▶ [TASK TO CARRY OUT]: Once the line holding "C * ((N : ℝ) * singularProduct" is found in the listing below, write it out and each later line exactly, up to and including the one holding "rwa [vonMangoldtSum_shiftPairSystem, archFactor_shiftPairSystem]".

▶ [MATERIAL TO PROCESS]:

import Summits.Parity.GeneralizedHardyLittlewood.Theorems.TwinLowerDensityToGHLUniformUpperBound
import Summits.Parity.GeneralizedHardyLittlewood.Theorems.PairsToGHL.Negative.ShiftPairDictionary
import HarnessLib

/-!
# Brun–Titchmarsh for prime pairs, uniformly in the shift (crux `TwinLowerDensityToGHL`, stmt-Parity-18380)

The `t = 2`, unit-slope slice of the uniform upper bound `uniformUpperBound`
(`Theorems/TwinLowerDensityToGHLUniformUpperBound.lean`) through the tree's dictionary for the system
`(n, n + h)` on `K = [-N, N]` (`vonMangoldtSum_shiftPairSystem`, `archFactor_shiftPairSystem`,
`singularProduct_shiftPairSystem` of `Theorems/PairsToGHL/Negative/ShiftPairDictionary.lean`): ONE constant
`C` with

  `∑_{n ≤ N} Λ(n) Λ(n + h) ≤ C · ∏_p β_p((n, n+h)) · N + ε N`   for ALL `1 ≤ h ≤ N`, `N ≥ N₀(ε)`

(`pairUpperBound_uniformShift`), and for even `h` the singular product is the classical
`𝔖(h) = 2 C₂ ∏_{p ∣ h, p > 2} (p − 1)/(p − 2)` (`pairUpperBound_uniformShift_even`).  The two-sided version
(error `≤ ε N`, uniformly in `h ≤ N`) is the pair slice of `GeneralizedHardyLittlewoodDimOne` (stmt-Parity-0819
= the conclusion of the registered stub `stub_shiftLift`) and FAILS at `h = 2q`, `N = q^{10}` in the illusory
world (tree `not_generalizedHardyLittlewoodDimOne_of_unboundedSiegelZeros`, mod Matomäki–Merikoski); the
upper half with a constant is what the sieve gives unconditionally and uniformly.

References: H. Halberstam, H.-E. Richert, *Sieve Methods* (1974), Thm. 2.5, §5.7 [HalberstamRichert1974];
B. Green, T. Tao, Ann. of Math. 171 (2010), Example 1, (1.2), (1.4), (1.7) [GreenTao2010].
-/

noncomputable section

open Finset Filter
open scoped ArithmeticFunction.vonMangoldt

namespace Summit.Parity.GeneralizedHardyLittlewood.TwinLowerDensityToGHLUniformUpperBound

open Literature.NumberTheory.Sieve
open Summit.Parity.GeneralizedHardyLittlewood.Theorems.PairsToGHL.Negative

/-- **Brun–Titchmarsh for prime pairs, UNIFORMLY in the shift**: there is `C > 0` such that for every
`ε > 0`, for all large `N` and ALL shifts `1 ≤ h ≤ N`,
`∑_{n ≤ N} Λ(n) Λ(n + h) ≤ C · ∏_p β_p((n, n+h)) · N + ε N`
(the `(t, L) = (2, 3)` instance of `uniformUpperBound` on `(n, n + h)`, `K = [-N, N]`: weighted sum
`= ∑_{n ≤ N} Λ(n)Λ(n+h)`, `β_∞ = N`). [cite: HalberstamRichert1974, Thm. 2.5 and §5.7]
[cite: GreenTao2010, Example 1] -/
theorem pairUpperBound_uniformShift :
    ∃ C : ℝ, 0 < C ∧ ∀ ε : ℝ, 0 < ε → ∃ N₀ : ℕ, ∀ N : ℕ, N₀ ≤ N → ∀ h : ℕ, 1 ≤ h → h ≤ N →
      ∑ n ∈ Icc 1 N, Λ n * Λ (n + h) ≤
        C * ((N : ℝ) * singularProduct (shiftPairSystem (h : ℤ))) + ε * N := by
  obtain ⟨C, hC, hmain⟩ := uniformUpperBound 2 3 (by norm_num)
  refine ⟨C, hC, fun ε hε => ?_⟩
  obtain ⟨N₀, hN₀⟩ := hmain ε hε
  refine ⟨max N₀ 1, fun N hN h hh hhN => ?_⟩
  have hNpos : 0 < N := lt_of_lt_of_le zero_lt_one (le_of_max_le_right hN)
  have hh0 : h ≠ 0 := by omega
  have key := hN₀ N (le_of_max_le_left hN) (shiftPairSystem (h : ℤ))
    (isNondegenerateSystem_shiftPairSystem_iff.mpr (by exact_mod_cast hh0))
    (affLinSize_shiftPairSystem_le hNpos hhN) (realBox 1 N) (convex_Icc _ _) subset_rfl
  rwa [vonMangoldtSum_shiftPairSystem, archFactor_shiftPairSystem] at key

/-- **The same with the classical singular series** for EVEN shifts:
`∑_{n ≤ N} Λ(n) Λ(n + h) ≤ C · 𝔖(h) · N + ε N`, `𝔖(h) = 2 C₂ ∏_{p ∣ h, p > 2} (p − 1)/(p − 2)`
(`goldbachSingularSeries`), uniformly in even `h ≤ N` (tree `singularProduct_shiftPairSystem`).
[cite: GreenTao2010, Example 1 and (1.7)] -/
theorem pairUpperBound_uniformShift_even :
    ∃ C : ℝ, 0 < C ∧ ∀ ε : ℝ, 0 < ε → ∃ N₀ : ℕ, ∀ N : ℕ, N₀ ≤ N → ∀ h : ℕ, Even h → 1 ≤ h → h ≤ N →
      ∑ n ∈ Icc 1 N, Λ n * Λ (n + h) ≤ C * (goldbachSingularSeries h * N) + ε * N := by
  obtain ⟨C, hC, hmain⟩ := pairUpperBound_uniformShift
  refine ⟨C, hC, fun ε hε => ?_⟩
  obtain ⟨N₀, hN₀⟩ := hmain ε hε
  refine ⟨N₀, fun N hN h he hh hhN => ?_⟩
  have key := hN₀ N hN h hh hhN
  rw [singularProduct_shiftPairSystem he (by omega), mul_comm (N : ℝ)] at key
  exact key

/-- **Brun–Titchmarsh for prime pairs with the classical singular series, uniformly in ALL shifts**:
`∑_{n ≤ N} Λ(n) Λ(n + h) ≤ C · 𝔖(h) · N + ε N` for all `1 ≤ h ≤ N`, `N ≥ N₀(ε)` (`𝔖(h) = goldbachSingularSeries h`
is `0` for odd `h` — then the local factor at `2` of `(n, n + h)` vanishes, `β₂ = 1 − 1/(2−1)² = 0`, so does
`∏_p β_p`, and the bound reads `≤ ε N`; the even case is `singularProduct_shiftPairSystem`; cf. the tree's
`GallagherBackwards.singularProduct_shiftPairSystem_eq`). [cite: HalberstamRichert1974, Thm. 2.5 and §5.7]
[cite: GreenTao2010, Example 1 and (1.7)] -/
theorem pairUpperBound_uniformShift_classical :
    ∃ C : ℝ, 0 < C ∧ ∀ ε : ℝ, 0 < ε → ∃ N₀ : ℕ, ∀ N : ℕ, N₀ ≤ N → ∀ h : ℕ, 1 ≤ h → h ≤ N →
      ∑ n ∈ Icc 1 N, Λ n * Λ (n + h) ≤ C * (goldbachSingularSeries h * N) + ε * N := by
  obtain ⟨C, hC, hmain⟩ := pairUpperBound_uniformShift
  refine ⟨C, hC, fun ε hε => ?_⟩
  obtain ⟨N₀, hN₀⟩ := hmain ε hε
  refine ⟨N₀, fun N hN h hh hhN => ?_⟩
  have key := hN₀ N hN h hh hhN
  have h0 : h ≠ 0 := by omega
  have hSP : singularProduct (shiftPairSystem (h : ℤ)) = goldbachSingularSeries h := by
    rcases Nat.even_or_odd h with he | ho
    · exact singularProduct_shiftPairSystem he h0
    · have h2 : ¬ 2 ∣ h := fun hd => (Nat.not_even_iff_odd.mpr ho) (even_iff_two_dvd.mpr hd)
      have hβ : localFactor (shiftPairSystem (h : ℤ)) 2 = 0 := by
        rw [localFactor_shiftPairSystem_of_not_dvd Nat.prime_two h2]; norm_num
      have hnd : IsNondegenerateSystem (shiftPairSystem (h : ℤ)) :=
        isNondegenerateSystem_shiftPairSystem_iff.mpr (by exact_mod_cast h0)
      rw [singularProduct_eq_zero_of_localFactor_eq_zero _ hnd Nat.prime_two hβ]
      unfold goldbachSingularSeries
      rw [if_pos ho]
  rw [hSP, mul_comm (N : ℝ)] at key
  exact key

end Summit.Parity.GeneralizedHardyLittlewood.TwinLowerDensityToGHLUniformUpperBound

end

▶ [RESULT]:
        C * ((N : ℝ) * singularProduct (shiftPairSystem (h : ℤ))) + ε * N := by
  obtain ⟨C, hC, hmain⟩ := uniformUpperBound 2 3 (by norm_num)
  refine ⟨C, hC, fun ε hε => ?_⟩
  obtain ⟨N₀, hN₀⟩ := hmain ε hε
  refine ⟨max N₀ 1, fun N hN h hh hhN => ?_⟩
  have hNpos : 0 < N := lt_of_lt_of_le zero_lt_one (le_of_max_le_right hN)
  have hh0 : h ≠ 0 := by omega
  have key := hN₀ N (le_of_max_le_left hN) (shiftPairSystem (h : ℤ))
    (isNondegenerateSystem_shiftPairSystem_iff.mpr (by exact_mod_cast hh0))
    (affLinSize_shiftPairSystem_le hNpos hhN) (realBox 1 N) (convex_Icc _ _) subset_rfl
  rwa [vonMangoldtSum_shiftPairSystem, archFactor_shiftPairSystem] at key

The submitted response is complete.